Stored data entries:
import Summits.SmoothPoincare4.SmoothPoincare4.Theorems.ConvexBisectionAcyclicBisectionExistsDualHandlePush
import HarnessLib

/-!
# Dual handles, XIII: the model push read in Kosinski's tube — smooth ACROSS the attaching circle
(brick (PUSH-e) of the sub-goal T3b step (ii) "push the prefix sub-handlebody `X₁` off the cocore
neighbourhood `N` of the suffix handles" of stub `stub_steinRealisation` (NF6), line
`modp-braid-orbits` r11, crux `ConvexBisection.AcyclicBisectionExists`, item
stmt-SmoothPoincare4-10508; wave 3, lead c5, worker Z3)

The global push is `sh : X₁ → X₁`, the identity off the tube `h̄ⱼ(T)` of the `j`-th attaching circle
`γ`, and `h̄ⱼ ∘ α ∘ modelPush κ δ ∘ α ∘ h̄ⱼ⁻¹` on `h̄ⱼ(T ∖ γ)` (`α = handleInversion 2`, Kosinski's
involution; `T ∖ γ ↔ {0 < ‖y_λ‖ < 1}`, `α(T ∖ γ)` = `{x_λ ≠ 0, ‖x‖ ≤ 1}` = the handle chart of
`X₁ ∖ γ`).  Whether `sh` extends smoothly over `γ = {‖y_λ‖ = 1}` (where `α` degenerates: it blows
`γ` up into the cocore disc) is decided by the composite `modelPush ∘ α` in the tube coordinate `y`.
This file computes it (`modelPush_handleInversion`): for `0 < ‖y_λ‖² = s < 1` with `1 - s ≤ κ²/2`,

    modelPush κ δ (α y) = tubePush κ δ y := ( √(pushP κ (1 - s) (‖y_μ‖²/κ²)/s) · y_λ , (√δ/κ) · y_μ ),

an expression which is smooth on the open set `tubePushDom κ = {y_λ ≠ 0, pushP κ (1-s) (‖y_μ‖²/κ²) > 0}`
CONTAINING `γ` (`contDiffOn_tubePush`, `circle_subset_tubePushDom`), and sends `γ` onto the circle
`C = {x_μ = 0, ‖x_λ‖² = pFun κ 0 = κ²/8}` (`tubePush_of_mem_circle`) — the circle missing from the
image `pushTarget` of the punctured handle (`…DualHandlePushImage.lean`).  Hence the globalised push
and `jX₁' = Ξ ∘ modelPush ∘ α` near `γ` are smooth, for the next brick (T3b (ii) `jX₁'`).
(The `μ`-scaling `Φ₁` of the push is exactly what absorbs the blow-up factor `√(s/(1-s))` of `α`.)
Everything here is proved; no named facts.

## References
* J. Milnor, *Lectures on the h-cobordism theorem* (1965), §3 (dual handles). [MilnorHCobordism1965]
* A. A. Kosinski, *Differential Manifolds* (1993), VI §6, (6.1). [Kosinski1993]
-/

noncomputable section

-- the prescribed namespace `Summit.<P>.<Sub>.…` duplicates `SmoothPoincare4` (P = Sub)
set_option linter.dupNamespace false

open scoped Manifold ContDiff Topology

namespace Summit.SmoothPoincare4.SmoothPoincare4.Theorems.AcyclicBisectionExists.ModpBraidOrbits

open Set Function Metric
open Literature.Topology.FourManifolds Literature.Topology.FourManifolds.HandleAttachingMap

namespace PushModel

section Tube

variable {κ δ : ℝ}

/-- **The push in tube coordinates** `( √(pushP κ (1-s) (‖y_μ‖²/κ²)/s) y_λ , (√δ/κ) y_μ )`,
`s = ‖y_λ‖²`. [folklore] -/
def tubePush (κ δ : ℝ) (y : EuclideanSpace ℝ (Fin 4)) : EuclideanSpace ℝ (Fin 4) :=
  torusScale (Real.sqrt (pushP κ (1 - sOf y) (muN y / κ ^ 2) / sOf y)) (Real.sqrt δ / κ) y

/-- Its domain of smoothness `{y_λ ≠ 0, pushP κ (1 - s) (‖y_μ‖²/κ²) > 0}`. [folklore] -/
def tubePushDom (κ : ℝ) : Set (EuclideanSpace ℝ (Fin 4)) :=
  {y | lamPart y ≠ 0 ∧ 0 < pushP κ (1 - sOf y) (muN y / κ ^ 2)}

/-- The domain is open. [folklore] -/
theorem isOpen_tubePushDom (hκ : 0 < κ) : IsOpen (tubePushDom κ) := by
  have h1 : IsOpen {y : EuclideanSpace ℝ (Fin 4) | lamPart y ≠ 0} := isOpen_ne.preimage contDiff_lamPart.continuous
  have h2 : Continuous fun y : EuclideanSpace ℝ (Fin 4) => pushP κ (1 - sOf y) (muN y / κ ^ 2) :=
    (contDiff_pushP hκ).continuous.comp
      ((continuous_const.sub contDiff_sOf.continuous).prodMk (contDiff_muN.continuous.div_const _))
  exact h1.inter (isOpen_lt continuous_const h2)

/-- **The attaching circle `γ = {‖y_λ‖ = 1, y_μ = 0}` lies in the domain** (there the pushed level is
`pushP κ 0 0 = pFun κ 0 = κ²/8 > 0`). [folklore] -/
theorem circle_subset_tubePushDom (hκ : 0 < κ) :
    {y : EuclideanSpace ℝ (Fin 4) | ‖lamPart y‖ = 1 ∧ muPart y = 0} ⊆ tubePushDom κ := by
  rintro y ⟨h1, h2⟩
  refine ⟨fun h => by rw [h, norm_zero] at h1; exact zero_ne_one h1, ?_⟩
  have hs : sOf y = 1 := by rw [sOf, h1, one_pow]
  have hm : muN y = 0 := by rw [muN, h2, norm_zero]; ring
  have hb := pushP_base hκ 0
  rw [mul_zero] at hb
  rw [hs, hm, sub_self, zero_div, hb]
  exact pFun_pos hκ le_rfl

/-- **The punctured closed ball `{‖y‖ ≤ 1, y_λ ≠ 0}` (the tube part of `X₁ ∖ γ`) lies in the domain.**
[folklore] -/
theorem puncturedBall_subset_tubePushDom (hκ : 0 < κ) :
    {y : EuclideanSpace ℝ (Fin 4) | ‖y‖ ≤ 1 ∧ lamPart y ≠ 0} ⊆ tubePushDom κ := by
  rintro y ⟨h1, h2⟩
  refine ⟨h2, ?_⟩
  have hsum : sOf y + muN y ≤ 1 := by
    rw [sOf, muN, ← norm_sq_eq_lamPart_muPart]; nlinarith [norm_nonneg y]
  have hQ : 0 ≤ muN y := sq_nonneg _
  rcases lt_or_ge (sOf y) 1 with hs | hs
  · exact lt_of_lt_of_le (by linarith) (le_pushP hκ _ _)
  · have hs1 : sOf y = 1 := by linarith
    have hm : muN y = 0 := by linarith
    have hb := pushP_base hκ 0
    rw [mul_zero] at hb
    rw [hs1, hm, sub_self, zero_div, hb]
    exact pFun_pos hκ le_rfl

/-- **`tubePush κ δ` is smooth on `tubePushDom κ` — in particular across `γ`.** [folklore] -/
theorem contDiffOn_tubePush (hκ : 0 < κ) (δ : ℝ) : ContDiffOn ℝ ∞ (tubePush κ δ) (tubePushDom κ) := by
  have hP' : ContDiff ℝ ∞ fun y : EuclideanSpace ℝ (Fin 4) => pushP κ (1 - sOf y) (muN y / κ ^ 2) :=
    (contDiff_pushP hκ).comp ((contDiff_const.sub contDiff_sOf).prodMk (contDiff_muN.div_const _))
  refine contDiffOn_torusScale (ContDiffOn.sqrt ?_ fun y hy => ?_) contDiffOn_const
  · exact hP'.contDiffOn.div contDiff_sOf.contDiffOn fun y hy => (sOf_pos_iff.2 hy.1).ne'
  · exact (div_pos hy.2 (sOf_pos_iff.2 hy.1)).ne'

/-- **`γ` goes onto the circle `C`**: for `‖y_λ‖ = 1`, `y_μ = 0`,
`tubePush κ δ y = √(pFun κ 0) · (y_λ, 0)`, so `‖(tubePush y)_λ‖² = pFun κ 0`, `(tubePush y)_μ = 0`.
[folklore] -/
theorem tubePush_of_mem_circle (hκ : 0 < κ) {y : EuclideanSpace ℝ (Fin 4)} (h1 : ‖lamPart y‖ = 1)
    (h2 : muPart y = 0) : tubePush κ δ y = Real.sqrt (pFun κ 0) • lamEmbed (lamPart y) := by
  have hs : sOf y = 1 := by rw [sOf, h1, one_pow]
  have hm : muN y = 0 := by rw [muN, h2, norm_zero]; ring
  have hb := pushP_base hκ 0
  rw [mul_zero] at hb
  rw [tubePush, torusScale, hs, hm, sub_self, zero_div, hb, div_one, h2, muEmbed_zero, smul_zero, add_zero]

/-- The image of `γ` is the circle `C = {x_μ = 0, ‖x_λ‖² = pFun κ 0}`. [folklore] -/
theorem tubePush_circle (hκ : 0 < κ) {y : EuclideanSpace ℝ (Fin 4)} (h1 : ‖lamPart y‖ = 1)
    (h2 : muPart y = 0) : ‖lamPart (tubePush κ δ y)‖ ^ 2 = pFun κ 0 ∧ muPart (tubePush κ δ y) = 0 := by
  rw [tubePush_of_mem_circle hκ h1 h2, lamPart_smul, muPart_smul, lamPart_lamEmbed, muPart_lamEmbed, smul_zero,
    norm_sqrt_smul_sq (pFun_pos hκ le_rfl).le, h1, one_pow, mul_one]
  exact ⟨rfl, rfl⟩

/-- `α y` as a torus scaling of `y`: `α y = ((√(1-s)/√s) y_λ, (√s/√(1-s)) y_μ)`. [cite: Kosinski1993, VI (6.1)] -/
theorem handleInversion_eq_torusScale (y : EuclideanSpace ℝ (Fin 4)) :
    handleInversion 2 y =
      torusScale (Real.sqrt (1 - sOf y) / Real.sqrt (sOf y)) (Real.sqrt (sOf y) / Real.sqrt (1 - sOf y)) y := by
  conv_lhs => rw [← lamEmbed_add_muEmbed (handleInversion 2 y)]
  rw [lamPart_handleInversion, muPart_handleInversion, ← sOf_eq_lamSq, lamEmbed_smul, muEmbed_smul, torusScale]

/-- `P (α y) = 1 - s` (`0 < s ≤ 1`). [cite: Kosinski1993, VI (6.1)] -/
theorem sOf_handleInversion {y : EuclideanSpace ℝ (Fin 4)} (h0 : 0 < sOf y) (h1 : sOf y ≤ 1) :
    sOf (handleInversion 2 y) = 1 - sOf y := by
  rw [sOf_eq_lamSq, sOf_eq_lamSq] at *
  exact lamSq_handleInversion h0 h1

/-- `Q (α y) = (s/(1-s)) ‖y_μ‖²` (`0 ≤ s < 1`). [cite: Kosinski1993, VI (6.1)] -/
theorem muN_handleInversion {y : EuclideanSpace ℝ (Fin 4)} (h0 : 0 ≤ sOf y) (h1 : sOf y < 1) :
    muN (handleInversion 2 y) = sOf y / (1 - sOf y) * muN y := by
  rw [muN, handleInversion_eq_torusScale, muPart_torusScale, norm_smul, mul_pow, Real.norm_of_nonneg
    (div_nonneg (Real.sqrt_nonneg _) (Real.sqrt_nonneg _)), div_pow, Real.sq_sqrt h0,
    Real.sq_sqrt (by linarith), muN]

/-- **THE PUSH IN THE TUBE**: for `0 < s = ‖y_λ‖² < 1` with `1 - s ≤ κ²/2`,
`modelPush κ δ (α y) = tubePush κ δ y`.  (The `μ`-scaling of the push, `√(δP/(κ²(1-P)))` at
`P = 1 - s`, cancels the blow-up factor `√(s/(1-s))` of `α` exactly; the push argument
`g(P) Q(α y)/δ` is `‖y_μ‖²/κ²`.) [folklore] -/
theorem modelPush_handleInversion (hκ : 0 < κ) (hκ2 : κ ≤ 1 / 2) (hδ : 0 < δ) {y : EuclideanSpace ℝ (Fin 4)}
    (h0 : 0 < sOf y) (h1 : sOf y < 1) (hκs : 1 - sOf y ≤ κ ^ 2 / 2) :
    modelPush κ δ (handleInversion 2 y) = tubePush κ δ y := by
  set s := sOf y with hsd
  have h1s : 0 < 1 - s := by linarith
  have hsx : sOf (handleInversion 2 y) = 1 - s := sOf_handleInversion h0 h1.le
  have hmx : muN (handleInversion 2 y) = s / (1 - s) * muN y := muN_handleInversion h0.le h1
  have hg : muScaleSq κ δ (1 - s) = δ * (1 - s) / (κ ^ 2 * s) := by
    rw [muScaleSq_of_le hκ hκ2 hκs, sub_sub_cancel]
  have hq : muScaleSq κ δ (1 - s) * (s / (1 - s) * muN y) / δ = muN y / κ ^ 2 := by
    rw [hg]; field_simp
  have hA : 0 ≤ Real.sqrt s := Real.sqrt_nonneg _
  have hB : 0 < Real.sqrt (1 - s) := Real.sqrt_pos.2 h1s
  have hS : 0 < Real.sqrt s := Real.sqrt_pos.2 h0
  set P' := pushP κ (1 - s) (muN y / κ ^ 2) with hP'd
  have hP' : 0 < P' := lt_of_lt_of_le h1s (le_pushP hκ _ _)
  rw [modelPush, hsx, hmx, hq, tubePush, ← hsd]
  conv_lhs => rw [handleInversion_eq_torusScale, ← hsd, torusScale_torusScale]
  congr 1
  · rw [Real.sqrt_div' _ h1s.le, Real.sqrt_div' _ h0.le, div_mul_div_comm, mul_comm (Real.sqrt (1 - s)),
      mul_div_mul_right _ _ hB.ne']
  · rw [hg, show δ * (1 - s) / (κ ^ 2 * s) = (δ / κ ^ 2) * ((1 - s) / s) by field_simp, Real.sqrt_mul
      (by positivity), Real.sqrt_div' _ (sq_nonneg κ), Real.sqrt_sq hκ.le, Real.sqrt_div' _ h0.le,
      mul_assoc, div_mul_div_comm, mul_comm (Real.sqrt (1 - s)), div_self (mul_pos hS hB).ne', mul_one]

/-! Two more facts on `α` in the coordinate `s = sOf`, and the pushed level of `α y`. -/

/-- `α` is smooth on `{0 < s < 1}`. [cite: Kosinski1993, VI (6.1)] -/
theorem contDiffOn_handleInversion_sOf :
    ContDiffOn ℝ ∞ (handleInversion (m := 4) 2) {y | 0 < sOf y ∧ sOf y < 1} := by
  have h : ∀ y : EuclideanSpace ℝ (Fin 4), handleInversion 2 y =
      torusScale (Real.sqrt (1 - sOf y) / Real.sqrt (sOf y)) (Real.sqrt (sOf y) / Real.sqrt (1 - sOf y)) y :=
    handleInversion_eq_torusScale
  have h1 : ContDiffOn ℝ ∞ (fun y => Real.sqrt (sOf y)) {y | 0 < sOf y ∧ sOf y < 1} :=
    contDiff_sOf.contDiffOn.sqrt fun y hy => hy.1.ne'
  have h2 : ContDiffOn ℝ ∞ (fun y => Real.sqrt (1 - sOf y)) {y | 0 < sOf y ∧ sOf y < 1} :=
    (contDiffOn_const.sub contDiff_sOf.contDiffOn).sqrt fun y hy => by have := hy.2; exact ne_of_gt (by linarith)
  refine (contDiffOn_torusScale (h2.div h1 fun y hy => (Real.sqrt_pos.2 hy.1).ne')
    (h1.div h2 fun y hy => (Real.sqrt_pos.2 (by have := hy.2; linarith)).ne')).congr fun y _ => h y

/-- `α ∘ α = id` on `{0 < s < 1}`. [cite: Kosinski1993, VI §6] -/
theorem handleInversion_handleInversion_sOf {y : EuclideanSpace ℝ (Fin 4)} (h0 : 0 < sOf y) (h1 : sOf y < 1) :
    handleInversion 2 (handleInversion 2 y) = y :=
  handleInversion_handleInversion (by rwa [← sOf_eq_lamSq]) (by rwa [← sOf_eq_lamSq])

/-- The pushed level of `α y` lies in `(0, 1)` and is `< κ²/2` as soon as `1 - s < κ²/2`. [folklore] -/
theorem sOf_modelPush_handleInversion (hκ : 0 < κ) (hκ2 : κ ≤ 1 / 2) {y : EuclideanSpace ℝ (Fin 4)}
    (h0 : 0 < sOf y) (h1 : sOf y < 1) :
    0 < sOf (modelPush κ δ (handleInversion 2 y)) ∧ sOf (modelPush κ δ (handleInversion 2 y)) < 1 ∧
      (1 - sOf y < κ ^ 2 / 2 → sOf (modelPush κ δ (handleInversion 2 y)) < κ ^ 2 / 2) := by
  have hP : sOf (handleInversion 2 y) = 1 - sOf y := sOf_handleInversion h0 h1.le
  have hx : lamPart (handleInversion 2 y) ≠ 0 := sOf_pos_iff.1 (by rw [hP]; linarith)
  have hκsq : κ ^ 2 ≤ 1 / 4 := by nlinarith
  rw [sOf_modelPush hκ hx, hP]
  set q := muScaleSq κ δ (1 - sOf y) * muN (handleInversion 2 y) / δ
  refine ⟨lt_of_lt_of_le (by linarith) (le_pushP hκ _ _), ?_, fun h => (pushP_mem hκ h).2⟩
  rcases lt_or_ge (1 - sOf y) (κ ^ 2 / 2) with h | h
  · linarith [(pushP_mem hκ h (q := q)).2]
  · rw [pushP_of_ge q h]; linarith

end Tube

end PushModel

/-- **Registered helper `helper_modelPush_handleInversion` (brick (PUSH-e) of T3b (ii), sub-goal of NF6
`stub_steinRealisation`, wave 3, lead c5): read through Kosinski's inversion `α`, the model push of
`X₁` off the cocore neighbourhood is, near the attaching circle `γ = {‖y_λ‖ = 1, y_μ = 0}`, the
restriction of the explicit map `tubePush κ δ`, smooth on an open set containing `γ`, which sends `γ`
onto the circle `{x_μ = 0, ‖x_λ‖² = pFun κ 0}`** — so the tube-supported global push and
`Ξ ∘ modelPush ∘ α` extend smoothly across `γ`. [folklore] -/
theorem helper_modelPush_handleInversion : ∀ {κ δ : ℝ}, 0 < κ → κ ≤ 1 / 2 → 0 < δ → IsOpen (Summit.SmoothPoincare4.SmoothPoincare4.Theorems.AcyclicBisectionExists.ModpBraidOrbits.PushModel.tubePushDom κ) ∧ {y : EuclideanSpace ℝ (Fin 4) | ‖Literature.Topology.FourManifolds.lamPart y‖ = 1 ∧ Literature.Topology.FourManifolds.muPart y = 0} ⊆ Summit.SmoothPoincare4.SmoothPoincare4.Theorems.AcyclicBisectionExists.ModpBraidOrbits.PushModel.tubePushDom κ ∧ ContDiffOn ℝ ∞ (Summit.SmoothPoincare4.SmoothPoincare4.Theorems.AcyclicBisectionExists.ModpBraidOrbits.PushModel.tubePush κ δ) (Summit.SmoothPoincare4.SmoothPoincare4.Theorems.AcyclicBisectionExists.ModpBraidOrbits.PushModel.tubePushDom κ) ∧ (∀ y : EuclideanSpace ℝ (Fin 4), 0 < ‖Literature.Topology.FourManifolds.lamPart y‖ ^ 2 → ‖Literature.Topology.FourManifolds.lamPart y‖ ^ 2 < 1 → 1 - ‖Literature.Topology.FourManifolds.lamPart y‖ ^ 2 ≤ κ ^ 2 / 2 → Summit.SmoothPoincare4.SmoothPoincare4.Theorems.AcyclicBisectionExists.ModpBraidOrbits.PushModel.modelPush κ δ (Literature.Topology.FourManifolds.handleInversion 2 y) = Summit.SmoothPoincare4.SmoothPoincare4.Theorems.AcyclicBisectionExists.ModpBraidOrbits.PushModel.tubePush κ δ y) ∧ (∀ y : EuclideanSpace ℝ (Fin 4), ‖Literature.Topology.FourManifolds.lamPart y‖ = 1 → Literature.Topology.FourManifolds.muPart y = 0 → ‖Literature.Topology.FourManifolds.lamPart (Summit.SmoothPoincare4.SmoothPoincare4.Theorems.AcyclicBisectionExists.ModpBraidOrbits.PushModel.tubePush κ δ y)‖ ^ 2 = Summit.SmoothPoincare4.SmoothPoincare4.Theorems.AcyclicBisectionExists.ModpBraidOrbits.pFun κ 0 ∧ Literature.Topology.FourManifolds.muPart (Summit.SmoothPoincare4.SmoothPoincare4.Theorems.AcyclicBisectionExists.ModpBraidOrbits.PushModel.tubePush κ δ y) = 0) := by
  intro κ δ hκ hκ2 hδ
  exact ⟨PushModel.isOpen_tubePushDom hκ, PushModel.circle_subset_tubePushDom hκ, PushModel.contDiffOn_tubePush hκ δ,
    fun y h0 h1 h2 => PushModel.modelPush_handleInversion hκ hκ2 hδ h0 h1 h2,
    fun y h1 h2 => PushModel.tubePush_circle hκ h1 h2⟩

end Summit.SmoothPoincare4.SmoothPoincare4.Theorems.AcyclicBisectionExists.ModpBraidOrbits

end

Problem to work on
Of the lines above, output exactly those from the line bearing "conv_lhs => rw [←" through the line bearing "have hB : 0", inclusive.

Response to the task
  conv_lhs => rw [← lamEmbed_add_muEmbed (handleInversion 2 y)]
  rw [lamPart_handleInversion, muPart_handleInversion, ← sOf_eq_lamSq, lamEmbed_smul, muEmbed_smul, torusScale]

/-- `P (α y) = 1 - s` (`0 < s ≤ 1`). [cite: Kosinski1993, VI (6.1)] -/
theorem sOf_handleInversion {y : EuclideanSpace ℝ (Fin 4)} (h0 : 0 < sOf y) (h1 : sOf y ≤ 1) :
    sOf (handleInversion 2 y) = 1 - sOf y := by
  rw [sOf_eq_lamSq, sOf_eq_lamSq] at *
  exact lamSq_handleInversion h0 h1

/-- `Q (α y) = (s/(1-s)) ‖y_μ‖²` (`0 ≤ s < 1`). [cite: Kosinski1993, VI (6.1)] -/
theorem muN_handleInversion {y : EuclideanSpace ℝ (Fin 4)} (h0 : 0 ≤ sOf y) (h1 : sOf y < 1) :
    muN (handleInversion 2 y) = sOf y / (1 - sOf y) * muN y := by
  rw [muN, handleInversion_eq_torusScale, muPart_torusScale, norm_smul, mul_pow, Real.norm_of_nonneg
    (div_nonneg (Real.sqrt_nonneg _) (Real.sqrt_nonneg _)), div_pow, Real.sq_sqrt h0,
    Real.sq_sqrt (by linarith), muN]

/-- **THE PUSH IN THE TUBE**: for `0 < s = ‖y_λ‖² < 1` with `1 - s ≤ κ²/2`,
`modelPush κ δ (α y) = tubePush κ δ y`.  (The `μ`-scaling of the push, `√(δP/(κ²(1-P)))` at
`P = 1 - s`, cancels the blow-up factor `√(s/(1-s))` of `α` exactly; the push argument
`g(P) Q(α y)/δ` is `‖y_μ‖²/κ²`.) [folklore] -/
theorem modelPush_handleInversion (hκ : 0 < κ) (hκ2 : κ ≤ 1 / 2) (hδ : 0 < δ) {y : EuclideanSpace ℝ (Fin 4)}
    (h0 : 0 < sOf y) (h1 : sOf y < 1) (hκs : 1 - sOf y ≤ κ ^ 2 / 2) :
    modelPush κ δ (handleInversion 2 y) = tubePush κ δ y := by
  set s := sOf y with hsd
  have h1s : 0 < 1 - s := by linarith
  have hsx : sOf (handleInversion 2 y) = 1 - s := sOf_handleInversion h0 h1.le
  have hmx : muN (handleInversion 2 y) = s / (1 - s) * muN y := muN_handleInversion h0.le h1
  have hg : muScaleSq κ δ (1 - s) = δ * (1 - s) / (κ ^ 2 * s) := by
    rw [muScaleSq_of_le hκ hκ2 hκs, sub_sub_cancel]
  have hq : muScaleSq κ δ (1 - s) * (s / (1 - s) * muN y) / δ = muN y / κ ^ 2 := by
    rw [hg]; field_simp
  have hA : 0 ≤ Real.sqrt s := Real.sqrt_nonneg _
  have hB : 0 < Real.sqrt (1 - s) := Real.sqrt_pos.2 h1s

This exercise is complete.